Vision transformers were first trained on ImageNet21k and then it was finetuned on ImageNet1k. The weights are in .npz format and can be downloaded from this gdrive folder and put them inside the pretrained_weights folder.

Usage

Once the setup is done, the pre-trained model can be loaded with just two lines of code.
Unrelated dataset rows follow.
import Literature.NumberTheory.Automorphic.Liu2021.AppendixC.EtaleH1TowerHeckeEndomorphism
import Literature.AlgebraicGeometry.Motives.AbelianVarietyTateModuleFaithful
import HarnessLib

/-!
# An `ℓ`-adic Hecke PIN is the geometric correspondence, up to the isogeny `Alb(u^N_K)` ([Liu2021] §4.2)

Topic `NumberTheory/Automorphic/Liu2021/AppendixC`; namespace `Literature.NumberTheory.Automorphic.Liu2021.AppendixC.Sec42Data.HeckeTranslates`.
THEOREMS ONLY (no definition, no named fact, no instance, no `sorry`).  Cell `hodgecm-mathlib`, FLOOR-0 P5, D9op road 2′: adapter
**A-L3-5** of the L3-inputs census (`A-provers/A-p05/g15/F0P5/L3-INPUTS-byname-census.A-p05g15.md` §3) for the registered sub-line
`Cruxes/HLiu418/Lines/F0_D9opRoad2.lean` (`stub_L3 : RecordCurveEichlerShimuraModel`).  HC_CM is proved only modulo the 7 printed citations
until rung 0 closes; this file moves no book.

## What is proved

The tree's Hecke dictionary ★ `exists_hom_toTower_dualMap_eq_smul_heckeOperator` PINS the Hecke operator `[KgK]` on the étale tower to an
honest endomorphism `θ` of `A_K` up to a non-zero integer `m`, but only `ℓ`-ADICALLY: `[ᵗV_ℓ(θ) φ]_K = m • [KgK] [φ]_K` for all linear forms `φ`.
The stub `stub_L3` of the D9op sub-line quantifies over ALL such pins; its prover needs to know that a pin IS the geometric correspondence.
Here: granted injective étale pull-backs (`hI`, ★ `hI_GSM` for the record curve), for any admissible source level `N ⊆ K` and any
representatives `r α` of the cosets `αK ⊆ KgK` with `T_{r α}` defined at `N → K`,

  `Alb(u^N_K) ≫ θ = m • Σ_α Alb(T_{r α})`  in `Hom(A_N, A_K)`  (`atr_comp_eq_smul_sum_albTr_of_pin`),

i.e. the pin is Lang's/Milne's «Hecke correspondence = sum of translates» ([Milne2005ShimuraVarieties] §5 p. 58, §13 p. 118) read on the
Albanese, up to the isogeny `Alb(u)` and the integer `m`.  Proof: push both sides into the tower at level `N` (`toTower_pull`,
`etHeckeRep_toTower`, `heckeOperator_apply_eq_sum_out`), where they agree by the pin; `[·]_N` is injective (★ `toTower_injective`); linear
forms separate points of `V_ℓ`; `V_ℓ` is faithful on homomorphisms ([Milne1986AbelianVarieties] Lemma 12.2, ★ `hom_ext_of_tateModuleMap_eq`).
Corollary `smul_eq_smul_of_pin_of_pin`: two pins `(θ, m)` at `ℓ` and `(θ′, m′)` at `ℓ′` of the same `[KgK]` satisfy `m′ • θ = m • θ′`
(granted `Alb(u)` epi) — `ℓ`-independence of the dictionary.  Also the elementary `hom_ext_of_dualMap_rationalTateModuleMap_eq` (`ᵗV_ℓ f = ᵗV_ℓ g ⇒ f = g`).

## References
* [Liu2021] Y. Liu, *Fourier–Jacobi cycles and arithmetic relative trace formula*, Camb. J. Math. 9 (2021), §4.2 (FJcycle.tex l. 2066–2074),
  App. D proof of Cor. D.9 (p. 139).
* [Milne2005ShimuraVarieties] J. Milne, *Introduction to Shimura varieties*, §5 p. 58, §13 p. 118.
* [Milne1986AbelianVarieties] J. S. Milne, *Abelian varieties* (Cornell–Silverman), Lemma 12.2 (p. 189).
-/

set_option autoImplicit false

noncomputable section

open CategoryTheory NumberField Function MulAction
open scoped TensorProduct

namespace Literature.NumberTheory.Automorphic.Liu2021.AppendixC

open Literature.AlgebraicGeometry.Motives (AbelianVariety)
open Literature.AlgebraicGeometry.Motives.AbelianVariety (tateModuleMap rationalTateModuleMap rationalTateModuleMap_comp rationalTateModuleMap_add
  rationalTateModuleMap_toRational hom_ext_of_tateModuleMap_eq)

/-! ## §1 Linear forms separate `V_ℓ`-realisations of homomorphisms -/

/-- **`ᵗV_ℓ f = ᵗV_ℓ g ⇒ f = g`** for homomorphisms of abelian varieties over a field of characteristic `≠ ℓ`: linear forms separate the
points of the `ℚ_ℓ`-vector space `V_ℓ`, `T_ℓ ↪ V_ℓ` (★ `TateModule.toRational_injective`), and `T_ℓ` is faithful on homomorphisms
([Milne1986AbelianVarieties] Lemma 12.2, ★ `hom_ext_of_tateModuleMap_eq`). [cite: Milne1986AbelianVarieties, Lemma 12.2 (p. 189)] -/
theorem hom_ext_of_dualMap_rationalTateModuleMap_eq {K : Type} [Field K] (ℓ : ℕ) [Fact ℓ.Prime] (hℓ : (ℓ : K) ≠ 0)
    {X Y : AbelianVariety K} {f g : X ⟶ Y}
    (h : (rationalTateModuleMap ℓ f).dualMap = (rationalTateModuleMap ℓ g).dualMap) : f = g := by
  refine hom_ext_of_tateModuleMap_eq ℓ hℓ (LinearMap.ext fun x => ?_)
  apply Literature.NumberTheory.EllipticCurves.TateModule.toRational_injective (p := ℓ)
  rw [← rationalTateModuleMap_toRational, ← rationalTateModuleMap_toRational]
  -- linear forms separate points of `V_ℓ Y`
  refine sub_eq_zero.1 ((Module.forall_dual_apply_eq_zero_iff ℚ_[ℓ]
    (rationalTateModuleMap ℓ f (Literature.NumberTheory.EllipticCurves.TateModule.toRational ℓ x) -
      rationalTateModuleMap ℓ g (Literature.NumberTheory.EllipticCurves.TateModule.toRational ℓ x))).1 fun φ => ?_)
  rw [map_sub, sub_eq_zero]
  exact LinearMap.congr_fun (LinearMap.congr_fun h φ) _

variable {F E : Type} [Field F] [NumberField F] [IsTotallyReal F] [Field E] [NumberField E] [Algebra F E]
  [IsTotallyComplex E] [Algebra.IsQuadraticExtension F E]
variable {P5 : PropC5Data F E} {isotropicAt : ℕ → Prop}

namespace Sec42Data.HeckeTranslates

variable {C : Sec42Data P5 isotropicAt} (T : C.HeckeTranslates) (ℓ : ℕ) [Fact ℓ.Prime]

/-! ## §2 The pin is the sum of the translates, up to `Alb(u)` and `m` -/

/-- **An `ℓ`-adic pin of `[KgK]` is the geometric Hecke correspondence up to the isogeny `Alb(u^N_K)`.**  Let `hI` be injectivity of the
étale pull-backs, `N ⊆ K` small levels, `r α` representatives of the cosets `α = yK ⊆ KgK` (`(r α : G⧸K) = α`) such that every translate
`T_{r α} : X_N → X_K` is defined (`C5.HeckeLE (r α) N K`), and `(θ, m)` a PIN of `[KgK]` at level `K`:
`[ᵗV_ℓ(θ) φ]_K = m • [KgK] [φ]_K` for all `φ ∈ (V_ℓ A_K)^∨` (the ∃-body of ★ `exists_hom_toTower_dualMap_eq_smul_heckeOperator`).  Then
`Alb(u^N_K) ≫ θ = m • Σ_α Alb(T_{r α})` in `Hom(A_N, A_K)` — «the Hecke correspondence is the sum of the translates `T(g)`»
([Milne2005ShimuraVarieties] §5 p. 58) read on the Albanese.
[cite: Liu2021, §4.2 (FJcycle.tex l. 2066–2074)] [cite: Milne2005ShimuraVarieties, §5 p. 58 and §13 p. 118] -/
theorem atr_comp_eq_smul_sum_albTr_of_pin
    (hI : ∀ ⦃K K' : C5.SmallLevel C.S.K₀⦄ (f : K' ⟶ K), Function.Injective (rationalTateModuleMap ℓ (C.Atr f)).dualMap)
    (K N : C5.SmallLevel C.S.K₀) (hNK : N ≤ K) (g : C.G)
    [Fintype (orbit (K.1.1 : Subgroup C.G) (g : C.G ⧸ (K.1.1 : Subgroup C.G)))]
    (r : orbit (K.1.1 : Subgroup C.G) (g : C.G ⧸ (K.1.1 : Subgroup C.G)) → C.G)
    (hr : ∀ α, ((r α : C.G) : C.G ⧸ (K.1.1 : Subgroup C.G)) = α.1) (hrN : ∀ α, C5.HeckeLE (r α) N K)
    {m : ℤ} {θ : C.A K ⟶ C.A K}
    (hθ : ∀ φ : C.etaleH1 ℓ K, C.toTower ℓ K ((rationalTateModuleMap ℓ θ).dualMap φ) =
      (m : ℚ_[ℓ]) • Literature.NumberTheory.Automorphic.heckeOperator (T.etHeckeRep ℓ) (K.1.1 : Subgroup C.G) g (C.toTower ℓ K φ)) :
    C.Atr (homOfLE hNK) ≫ θ = m • ∑ α, T.albTr (r α) N K (hrN α) := by
  classical
  have hℓ : (ℓ : E) ≠ 0 := Nat.cast_ne_zero.2 (Fact.out : ℓ.Prime).ne_zero
  refine hom_ext_of_dualMap_rationalTateModuleMap_eq ℓ hℓ (LinearMap.ext fun φ => C.toTower_injective ℓ hI N ?_)
  -- left: push to level `K`, apply the pin, expand the Hecke operator over the cosets
  have hfin : (orbit (K.1.1 : Subgroup C.G) (g : C.G ⧸ (K.1.1 : Subgroup C.G))).Finite := Set.toFinite _
  have hfix : C.toTower ℓ K φ ∈ (T.etHeckeRep ℓ).fixedPoints (K.1.1 : Subgroup C.G) :=
    ((T.etHeckeRep ℓ).mem_fixedPoints K.1.1 (C.toTower ℓ K φ)).2 fun _ hk => T.etHeckeRep_toTower_of_mem ℓ hk φ
  -- each canonical representative `α.out` differs from `r α` by an element of `K`, which fixes `[φ]_K`
  have hout : ∀ α : orbit (K.1.1 : Subgroup C.G) (g : C.G ⧸ (K.1.1 : Subgroup C.G)),
      T.etHeckeRep ℓ α.1.out (C.toTower ℓ K φ) = T.etHeckeRep ℓ (r α) (C.toTower ℓ K φ) := by
    intro α
    have hmem : (r α)⁻¹ * α.1.out ∈ (K.1.1 : Subgroup C.G) := by
      rw [← QuotientGroup.eq, hr α, QuotientGroup.out_eq']
    have e : α.1.out = r α * ((r α)⁻¹ * α.1.out) := by rw [mul_inv_cancel_left]
    rw [e, map_mul, Module.End.mul_apply, ((T.etHeckeRep ℓ).mem_fixedPoints K.1.1 _).1 hfix _ hmem]
  have lhs : C.toTower ℓ N ((rationalTateModuleMap ℓ (C.Atr (homOfLE hNK) ≫ θ)).dualMap φ) =
      (m : ℚ_[ℓ]) • ∑ α, C.toTower ℓ N ((rationalTateModuleMap ℓ (T.albTr (r α) N K (hrN α))).dualMap φ) := by
    rw [rationalTateModuleMap_comp, ← LinearMap.dualMap_comp_dualMap, LinearMap.comp_apply, C.toTower_pull ℓ (homOfLE hNK), hθ φ,
      Literature.NumberTheory.Automorphic.heckeOperator_apply_eq_sum_out (T.etHeckeRep ℓ) (K.1.1 : Subgroup C.G) g hfin hfix,
      ← Finset.sum_coe_sort hfin.toFinset]
    congr 1
    refine Fintype.sum_equiv (Equiv.subtypeEquivRight fun x => hfin.mem_toFinset) _ _ fun α => ?_
    rw [← T.etHeckeRep_toTower ℓ (r _) (hrN _) φ]
    exact hout ⟨α.1, hfin.mem_toFinset.1 α.2⟩
  -- right: additivity of `V_ℓ`
  let Vh : (C.A N ⟶ C.A K) →+ ((C.A N).rationalTateModule ℓ →ₗ[ℚ_[ℓ]] (C.A K).rationalTateModule ℓ) :=
    AddMonoidHom.mk' (fun f => rationalTateModuleMap ℓ f) (rationalTateModuleMap_add ℓ)
  have rhs : C.toTower ℓ N ((rationalTateModuleMap ℓ (m • ∑ α, T.albTr (r α) N K (hrN α))).dualMap φ) =
      (m : ℚ_[ℓ]) • ∑ α, C.toTower ℓ N ((rationalTateModuleMap ℓ (T.albTr (r α) N K (hrN α))).dualMap φ) := by
    have e1 : rationalTateModuleMap ℓ (m • ∑ α, T.albTr (r α) N K (hrN α)) =
        m • ∑ α, rationalTateModuleMap ℓ (T.albTr (r α) N K (hrN α)) := by
      show Vh (m • ∑ α, T.albTr (r α) N K (hrN α)) = _
      rw [map_zsmul, map_sum]
      rfl
    have e2 : (rationalTateModuleMap ℓ (m • ∑ α, T.albTr (r α) N K (hrN α))).dualMap φ =
        (m : ℚ_[ℓ]) • ∑ α, (rationalTateModuleMap ℓ (T.albTr (r α) N K (hrN α))).dualMap φ := by
      apply LinearMap.ext
      intro v
      rw [LinearMap.dualMap_apply, e1, LinearMap.smul_apply, LinearMap.sum_apply, map_zsmul, map_sum, LinearMap.smul_apply,
        LinearMap.sum_apply, ← Int.cast_smul_eq_zsmul ℚ_[ℓ] m]
      congr 1
    rw [e2, map_smul, map_sum]
  rw [lhs, rhs]


/-- **Two pins of the same Hecke operator agree up to their integers — across primes `ℓ, ℓ′` as well**: if `(θ, m)` pins `[KgK]` on the
`ℓ`-adic tower and `(θ′, m′)` pins it on the `ℓ′`-adic tower, then `m′ • θ = m • θ′` in `End(A_K)` (both `Alb(u) ≫ θ`, `Alb(u) ≫ θ′` are
the integer multiples `m`, `m′` of the SAME sum of translates, and `Alb(u^N_K)` is an epimorphism — ★ `albTransitionEpi_GSM` for the
record curve).  This is the `ℓ`-independence ∕ uniqueness-up-to-scaling of the Hecke dictionary that the prover of `stub_L3` needs
when the stub quantifies over ALL pins. [cite: Liu2021, §4.2 (FJcycle.tex l. 2066–2074)] [cite: Milne2005ShimuraVarieties, §5 p. 58] -/
theorem smul_eq_smul_of_pin_of_pin {ℓ' : ℕ} [Fact ℓ'.Prime]
    (hI : ∀ ⦃K K' : C5.SmallLevel C.S.K₀⦄ (f : K' ⟶ K), Function.Injective (rationalTateModuleMap ℓ (C.Atr f)).dualMap)
    (hI' : ∀ ⦃K K' : C5.SmallLevel C.S.K₀⦄ (f : K' ⟶ K), Function.Injective (rationalTateModuleMap ℓ' (C.Atr f)).dualMap)
    (K N : C5.SmallLevel C.S.K₀) (hNK : N ≤ K) [Epi (C.Atr (homOfLE hNK))] (g : C.G)
    [Fintype (orbit (K.1.1 : Subgroup C.G) (g : C.G ⧸ (K.1.1 : Subgroup C.G)))]
    (r : orbit (K.1.1 : Subgroup C.G) (g : C.G ⧸ (K.1.1 : Subgroup C.G)) → C.G)
    (hr : ∀ α, ((r α : C.G) : C.G ⧸ (K.1.1 : Subgroup C.G)) = α.1) (hrN : ∀ α, C5.HeckeLE (r α) N K)
    {m m' : ℤ} {θ θ' : C.A K ⟶ C.A K}
    (hθ : ∀ φ : C.etaleH1 ℓ K, C.toTower ℓ K ((rationalTateModuleMap ℓ θ).dualMap φ) =
      (m : ℚ_[ℓ]) • Literature.NumberTheory.Automorphic.heckeOperator (T.etHeckeRep ℓ) (K.1.1 : Subgroup C.G) g (C.toTower ℓ K φ))
    (hθ' : ∀ φ : C.etaleH1 ℓ' K, C.toTower ℓ' K ((rationalTateModuleMap ℓ' θ').dualMap φ) =
      (m' : ℚ_[ℓ']) • Literature.NumberTheory.Automorphic.heckeOperator (T.etHeckeRep ℓ') (K.1.1 : Subgroup C.G) g (C.toTower ℓ' K φ)) :
    m' • θ = m • θ' := by
  have h1 := T.atr_comp_eq_smul_sum_albTr_of_pin ℓ hI K N hNK g r hr hrN hθ
  have h2 := T.atr_comp_eq_smul_sum_albTr_of_pin ℓ' hI' K N hNK g r hr hrN hθ'
  rw [← cancel_epi (C.Atr (homOfLE hNK)), Preadditive.comp_zsmul, Preadditive.comp_zsmul, h1, h2, smul_smul, smul_smul, mul_comm]

end Sec42Data.HeckeTranslates

end Literature.NumberTheory.Automorphic.Liu2021.AppendixC

end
The available vit models sizes are ViT-BASE16, ViT-BASE32, ViT-LARGE16, ViT-LARGE32.

from vit import viT
vit_large = viT(vit_size="ViT-LARGE32")
vit_large.from_pretrained(pretrained_top=True)

Inference using ImageNet1k labels can be done using the following snippet of code.

import os
from vit import viT
import tensorflow as tf
from utils.general import load_imagenet_classes

# loading imageNet1k classes
classes = load_imagenet_classes(filepath=os.path.join("pretrained_weights","imagenet_2012.txt"))

# intializing vit
vit_large = viT(vit_size="ViT-BASE32")

# loading pretrained weights
vit_large.from_pretrained(pretrained_top=True)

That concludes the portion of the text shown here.